### What you need to do
Every line of the material that mentions the word "Theorems" should be copied out.

### Input material

import Summits.HubbardSuperconductivity.HubbardSuperconductivity.Theorems.AnisotropyChordTransferFibre3FinXBSym

/-!
# Route `AnisotropyChord` / H0 rotor rung: FIN combined (rows `N₁` + C) certificate at `L = 19` — cell facts, part `dq`

Kernel facts `xbcCellAny 19 (49/50) 20 la lb (c, bn) = true` (via the symmetric-table evaluator `xbcCellAnyW` of `…FinXBSym`: `rw [← xbcCellAnyW_eq]; decide +kernel`, zero data) for 1 λ-cells of the per-`L` cover
(`…FinXCCover.xbcCheck`; cell design: p3 g6 (g5 generator) scratch `xbc_design.py`, mirrors `xb_mirror.py`/`xc_mirror.py`); assembled in `…FinXBCNineteen`.
Prover seat `hubbard-h0-rotor-p3` g5; helper for piece A = stmt-HubbardSuperconductivity-23918 of rung 19089 (`--supports`, helper class).
WHAT THIS IS NOT: nothing here proves superconductivity in the Hubbard model (rotor TARGET as worded stays FALSE, g15 verdict); kernel facts for the FIN certificate of two hypotheses (rows `N₁`, C) of ONE conditional reduction.  Tree imports only; no sorry, no new axioms.
-/

set_option linter.dupNamespace false

namespace Summit.HubbardSuperconductivity.HubbardSuperconductivity.Theorems.AnisotropyChord.Transfer.Fibre3

namespace FinXB

set_option maxHeartbeats 4000000 in
/-- kernel fact: cell 134 at `L = 19` (certified, c = (1/2 : ℚ), b = 23/20). [folklore] -/
theorem xbc19_134 : xbcCellAny 19 (49/50 : ℚ) 20 4173562805935170 4277901876083550 ((1/2 : ℚ), (23 : ℕ)) = true := by
  rw [← xbcCellAnyW_eq]
  decide +kernel

end FinXB

end Summit.HubbardSuperconductivity.HubbardSuperconductivity.Theorems.AnisotropyChord.Transfer.Fibre3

### Written reply
import Summits.HubbardSuperconductivity.HubbardSuperconductivity.Theorems.AnisotropyChordTransferFibre3FinXBSym
namespace Summit.HubbardSuperconductivity.HubbardSuperconductivity.Theorems.AnisotropyChord.Transfer.Fibre3
end Summit.HubbardSuperconductivity.HubbardSuperconductivity.Theorems.AnisotropyChord.Transfer.Fibre3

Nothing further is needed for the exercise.